BitTorrents initial release was in July of 2001. You were not torrenting since the 90s. In the 90s we were still on Napster, soulseek, Usenet, and IRC. Limewire, DirectConnect, and The Pirate Bay wouldn’t come around until into the 2000s. I used BitTorrent mostly to get actual Linux ISOs at first because it was better than downloading for several days only to discover at the end that your md5sum checked bad. The pirating came later once the trackers got a better selection than the competing protocols.

BearOfaTime,

Meh, I’d consider Emule and Napster type things torrenting.

I don’t recall if they used peering though. I thought they did (twas a long time ago).

FordPrefect,
@FordPrefect@startrek.website avatar

The Kademlia network (eMule, Kazaalite, etc), did indeed use a global P2P Distributed Hash Table, to resolve which IPs hosted which content, which the torrent protocol also does … some of:

Unlike the mainline torrent protocol, Kademlia’s DHT (like the modern-day Tribler DHT), also resolved filenames to content, allowing in-app search.

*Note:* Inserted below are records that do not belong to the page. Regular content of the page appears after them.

/-- item stmt-NavierStokesRegularity-19064 · crux · rank 5 · open · by planner
why it might fail: the number of unstable directions N(λ) of the linearisation grows without bound as t ↑ T (hyperbolic stagnation chains: Friedlander–Vishik essential spectrum), defeating epoch-by-epoch threshold selection; the β_a-similarity layer may radiate growing modes inward; pressure non-locality across zones.
sources: arXiv:1912.11009, arXiv:1702.05801, arXiv:0901.4286, arXiv:1901.09426, arXiv:2304.04045, arXiv:2602.17570
[crux] (the NS construction given the skeleton; hardest technically, pointless before C1) for EVERY
skeleton (a, l₀, h, P, Q, Φ, b, W, q) satisfying the C1 clauses there are ν > 0, T > 0 and a
classical solution (u,p) of unforced Navier–Stokes on ℝ³×[0,T) which is MAXIMAL
(IsMaximalSmoothSolution ν 0 u p T), Leray–Hopf on [0,T] from its own datum, with u(0) rapidly
decaying, O-equivariant for every t ∈ [0,T), and such that λ(t)^a • u t (λ(t) • y) → Q(y) locally
uniformly in y as t ↑ T, λ(t) = √(2|b|ν(T−t)) (three-zone quasi-steady modulation: inner Q + εW, ε =
νλ^(a−1) → 0; cone zone; β_a-similarity phase-slip layer at |x| ≍ (T−t)^(1/(1+a)); Schwartz
truncation; threshold control of the growing family of fast instabilities (H_spec)). Sketch item C3;
conclusion block verbatim the shape of AdiabaticEddy.FrozenEddyCollapse /
Literature.NS.blowup_assembly. [deps: CollapsingResolver] [difficulty: open-problem] -/
@[route_item "route-NavierStokesRegularity-ConeTipCollapse", crux]
def SkeletonRealisation : Prop :=
  ∀ (a l₀ : ℝ) (h : EuclideanSpace ℝ (Fin 3) → EuclideanSpace ℝ (Fin 3)) (P : EuclideanSpace ℝ (Fin 3) → ℝ) (Q : EuclideanSpace ℝ (Fin 3) → EuclideanSpace ℝ (Fin 3)) (Φ : EuclideanSpace ℝ (Fin 3) → ℝ) (b : ℝ) (W : EuclideanSpace ℝ (Fin 3) → EuclideanSpace ℝ (Fin 3)) (q : EuclideanSpace ℝ (Fin 3) → ℝ), (1 < a ∧ a < 3 / 2 ∧ 1 < l₀ ∧ ContDiffOn ℝ 1 h {x : EuclideanSpace ℝ (Fin 3) | x ≠ 0} ∧ ContDiffOn ℝ 1 P {x : EuclideanSpace ℝ (Fin 3) | x ≠ 0} ∧ (∀ x : EuclideanSpace ℝ (Fin 3), x ≠ 0 → h (l₀ • x) = (l₀ ^ (-a)) • h x) ∧ (∀ x : EuclideanSpace ℝ (Fin 3), x ≠ 0 → P (l₀ • x) = l₀ ^ (-(2 * a)) * P x) ∧ (∀ x : EuclideanSpace ℝ (Fin 3), x ≠ 0 → Literature.Analysis.FluidPDE.VectorCalculus.divergence h x = 0) ∧ (∀ x : EuclideanSpace ℝ (Fin 3), x ≠ 0 → Literature.Analysis.FluidPDE.convect h h x + gradient P x = 0) ∧ (∀ g : EuclideanSpace ℝ (Fin 3) ≃ₗᵢ[ℝ] EuclideanSpace ℝ (Fin 3), Literature.Analysis.FluidPDE.IsOctahedralIsometry g → LinearMap.det (g.toLinearEquiv : EuclideanSpace ℝ (Fin 3) →ₗ[ℝ] EuclideanSpace ℝ (Fin 3)) = 1 → ∀ x : EuclideanSpace ℝ (Fin 3), h (g x) = g (h x) ∧ P (g x) = P x) ∧ (∀ s : Set (EuclideanSpace ℝ (Fin 3)), IsOpen s → s.Nonempty → ∃ x ∈ s, x ≠ 0 ∧ h x ≠ 0) ∧ ContDiff ℝ (⊤ : ℕ∞) Q ∧ ContDiff ℝ (⊤ : ℕ∞) Φ ∧ Literature.Analysis.FluidPDE.VectorCalculus.IsDivFree Q ∧ (∀ y : EuclideanSpace ℝ (Fin 3), Literature.Analysis.FluidPDE.convect Q Q y + gradient Φ y = 0) ∧ (∀ g : EuclideanSpace ℝ (Fin 3) ≃ₗᵢ[ℝ] EuclideanSpace ℝ (Fin 3), Literature.Analysis.FluidPDE.IsOctahedralIsometry g → LinearMap.det (g.toLinearEquiv : EuclideanSpace ℝ (Fin 3) →ₗ[ℝ] EuclideanSpace ℝ (Fin 3)) = 1 → ∀ y : EuclideanSpace ℝ (Fin 3), Q (g y) = g (Q y) ∧ Φ (g y) = Φ y) ∧ (∀ s : Set (EuclideanSpace ℝ (Fin 3)), IsOpen s → s.Nonempty → ∃ y ∈ s, Q y ≠ 0) ∧ (∃ C δ : ℝ, 0 < δ ∧ ∀ y : EuclideanSpace ℝ (Fin 3), 1 ≤ ‖y‖ → ‖Q y - h y‖ + ‖y‖ * ‖fderiv ℝ Q y - fderiv ℝ h y‖ ≤ C * ‖y‖ ^ (-a - δ)) ∧ b < 0 ∧ ContDiff ℝ (⊤ : ℕ∞) W ∧ ContDiff ℝ (⊤ : ℕ∞) q ∧ Literature.Analysis.FluidPDE.VectorCalculus.IsDivFree W ∧ (∀ y : EuclideanSpace ℝ (Fin 3), Literature.Analysis.FluidPDE.convect Q W y + Literature.Analysis.FluidPDE.convect W Q y + gradient q y = Laplacian.laplacian Q y + b • (a • Q y + (fderiv ℝ Q y) y))) → ∃ ν : ℝ, 0 < ν ∧ ∃ T : ℝ, 0 < T ∧ ∃ (u : ℝ → EuclideanSpace ℝ (Fin 3) → EuclideanSpace ℝ (Fin 3)) (p : ℝ → EuclideanSpace ℝ (Fin 3) → ℝ), Literature.Analysis.FluidPDE.IsMaximalSmoothSolution ν 0 u p T ∧ Literature.Analysis.FluidPDE.IsLerayHopfOn T ν 0 (u 0) u ∧ Literature.Analysis.FluidPDE.HasRapidSpatialDecay (u 0) ∧ (∀ t ∈ Set.Ico (0 : ℝ) T, ∀ g : EuclideanSpace ℝ (Fin 3) ≃ₗᵢ[ℝ] EuclideanSpace ℝ (Fin 3), Literature.Analysis.FluidPDE.IsOctahedralIsometry g → LinearMap.det (g.toLinearEquiv : EuclideanSpace ℝ (Fin 3) →ₗ[ℝ] EuclideanSpace ℝ (Fin 3)) = 1 → ∀ x : EuclideanSpace ℝ (Fin 3), u t (g x) = g (u t x)) ∧ TendstoLocallyUniformly (fun (t : ℝ) (y : EuclideanSpace ℝ (Fin 3)) => (Real.sqrt (2 * |b| * ν * (T - t)) ^ a) • u t ((Real.sqrt (2 * |b| * ν * (T - t))) • y)) Q (nhdsWithin T (Set.Iio T))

With torrents, one needs to consult a DHT crawler, or an index site (which sucks; centrally operated sites are fragile, compared to DHTs), whereas eMule & more contemporarily Tribler, have two layers of DHT, enabling decentralized search without relyiance on someone having created a listing at some particular site & that site being online to search its index.

BearOfaTime,

Thanks for the background.

Been a while since I used emule (surprised I remember it!), and I honestly didn’t know the details even then (I was lazy and it worked).

ElderWendigo,

eMule was introduced in 2002, which is again NOT THE 90s. Napster also uses a very different protocol, without any of the distributed file sharing. With P2P like Napster, soulseek, and DirectConnect you downloaded a complete file from one person only. Once you had it and could share it, someone could get it from you. But downloading bits of the same file from multiple peers at once was not a thing until after BitTorrent’s release in 2001.

BearOfaTime,

Thanks.

It’s been a while (was working in a call center back then, plenty of bandwidth), but my memory sucks. Lol

SpaceNoodle,

P2P filesharing has been around since the '90s.

machineunlearning,

His point was that bittorrent wasn’t around in the 90s

SpaceNoodle,

Not really. “Torrenting” has become synonymous with “P2P filesharing,” so it’s clear what OP meant.

Arkarian,

Well, it seems Amazon doesn’t want my money. Don’t worry, you won’t see it anymore.

iliketurtles,

Cable is starting to look reasonable with all the subscription services and ads out there now

FordPrefect,
@FordPrefect@startrek.website avatar

Cable internet? I agree. Nowhere near using all its last-mile capacity, yet.